import Summits.BirchSwinnertonDyer.BirchSwinnertonDyer.Theorems.ClassRecordThreeCartanSupplyFrobeniusPairing
import HarnessLib

/-!
# The cubic character tables (FGT-PS) ∧ (FGT-C) PROVED — §F.6–§F.8 of the `doublecoset` certificate for crux 24801 `CartanOnePlaceDegreeLawAtThree`

Lift-only port (cell bsd-stepL, SUMMON key `k5-lift1`, director-bsd (734)(1) CONCUR 2026-08-31) of §F.6–§F.8 (source lines 1306–1641) of the crux-ideate workfile
`Summits/BirchSwinnertonDyer/BirchSwinnertonDyer/Cruxes/CartanOnePlaceDegreeLawAtThree/Lines/doublecoset.lean` (lineage `cruxidea-stmt-BirchSwinnertonDyer-24801-1`, generation 22,
commit 721e9ccbdf4b, sha256-16 d3adee7328f6a76c, 2876 l.; farm rc 0, sorries 4 = its §4 stubs, none of which is lifted; referee landing record `VERDICT-DOUBLECOSET-G22-g88.md`).
Declarations, statements and proofs below are BYTE-IDENTICAL to the source; the only edits are the namespace (`…Cruxes.CartanOnePlaceDegreeLawAtThree.Doublecoset` ↦
`…Theorems.CartanDoubleCoset`, shared by the nine `ClassRecordThreeCartanSupply*` modules), the imports ∕ `open`s each module needs, and one-line docstrings added where the source
had none. Nothing is re-stated, weakened or re-proved.

CONTENT (finite group theory; generation 20, real proofs). §F.6 (FGT-C) for `q ≥ 5`: the tree's cubic torus character is a cubic torus character
(`isCubicTorusCharacter_torusChar`); in an irreducible `W` with a `T_η`-fixed vector the scalars act trivially (`scalar_trivial`) and, if `G` moves something, a
Whittaker vector exists (`exists_four_ne_zero`, by the unipotent rigidity of `…UnipotentRigidity`); Frobenius reciprocity against `Ind_{ZN} ψ − Ind_{T_η} θ₃`
(`CartanSupply.Monomial.cuspChar_eq`) pins the type (`cubicCuspidalCharacter_of_five_le`). §F.7 (FGT-C) at `q = 2` (`GL₂(𝔽₂) ≅ S₃`, `T_η = A₃`, `χ = sgn =
χ_{Ind_{T_η} 1} − 1`: `cubicNewvectorChar_two`, `monRep_one_character_two`, `cubicCuspidalCharacter_two`). §F.8 the tables: `cubicCuspidalCharacter :
CubicCuspidalCharacter` and `cubicCharacterTables : CubicPrincipalSeriesCharacter ∧ CubicCuspidalCharacter`.

HONEST: a `--supports stmt-BirchSwinnertonDyer-24801` helper module; it proves NOTHING about NUM ∕ NUM♮ (items 24801 ∕ 32276) or crux 19109 for any curve — the leaves (MO1)
`SplitLevelMultiplicityOne`, (BCV) `BorelCubicEigenDocking`, (VAN) `NonsplitTorusCubicVanishing`, (DS) ∧ (JLᶜ) stay OPEN; registry `Lines/petarea.lean` rev 8 untouched; BSD is proved for no curve.
-/

set_option linter.dupNamespace false  -- `Summit.BirchSwinnertonDyer.BirchSwinnertonDyer.…` (summit = problem), as every file of this directory
set_option autoImplicit false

━━━━━━━━━━

(WHAT THIS TASK INVOLVES)
Repeat exactly the lines of the listing above, from the one with "Declarations, statements and" down to the one with "set_option linter.dupNamespace false"; both of those lines belong in the range.

(WRITTEN ANSWER)
Declarations, statements and proofs below are BYTE-IDENTICAL to the source; the only edits are the namespace (`…Cruxes.CartanOnePlaceDegreeLawAtThree.Doublecoset` ↦
`…Theorems.CartanDoubleCoset`, shared by the nine `ClassRecordThreeCartanSupply*` modules), the imports ∕ `open`s each module needs, and one-line docstrings added where the source
had none. Nothing is re-stated, weakened or re-proved.

CONTENT (finite group theory; generation 20, real proofs). §F.6 (FGT-C) for `q ≥ 5`: the tree's cubic torus character is a cubic torus character
(`isCubicTorusCharacter_torusChar`); in an irreducible `W` with a `T_η`-fixed vector the scalars act trivially (`scalar_trivial`) and, if `G` moves something, a
Whittaker vector exists (`exists_four_ne_zero`, by the unipotent rigidity of `…UnipotentRigidity`); Frobenius reciprocity against `Ind_{ZN} ψ − Ind_{T_η} θ₃`
(`CartanSupply.Monomial.cuspChar_eq`) pins the type (`cubicCuspidalCharacter_of_five_le`). §F.7 (FGT-C) at `q = 2` (`GL₂(𝔽₂) ≅ S₃`, `T_η = A₃`, `χ = sgn =
χ_{Ind_{T_η} 1} − 1`: `cubicNewvectorChar_two`, `monRep_one_character_two`, `cubicCuspidalCharacter_two`). §F.8 the tables: `cubicCuspidalCharacter :
CubicCuspidalCharacter` and `cubicCharacterTables : CubicPrincipalSeriesCharacter ∧ CubicCuspidalCharacter`.

HONEST: a `--supports stmt-BirchSwinnertonDyer-24801` helper module; it proves NOTHING about NUM ∕ NUM♮ (items 24801 ∕ 32276) or crux 19109 for any curve — the leaves (MO1)
`SplitLevelMultiplicityOne`, (BCV) `BorelCubicEigenDocking`, (VAN) `NonsplitTorusCubicVanishing`, (DS) ∧ (JLᶜ) stay OPEN; registry `Lines/petarea.lean` rev 8 untouched; BSD is proved for no curve.
-/

set_option linter.dupNamespace false  -- `Summit.BirchSwinnertonDyer.BirchSwinnertonDyer.…` (summit = problem), as every file of this directory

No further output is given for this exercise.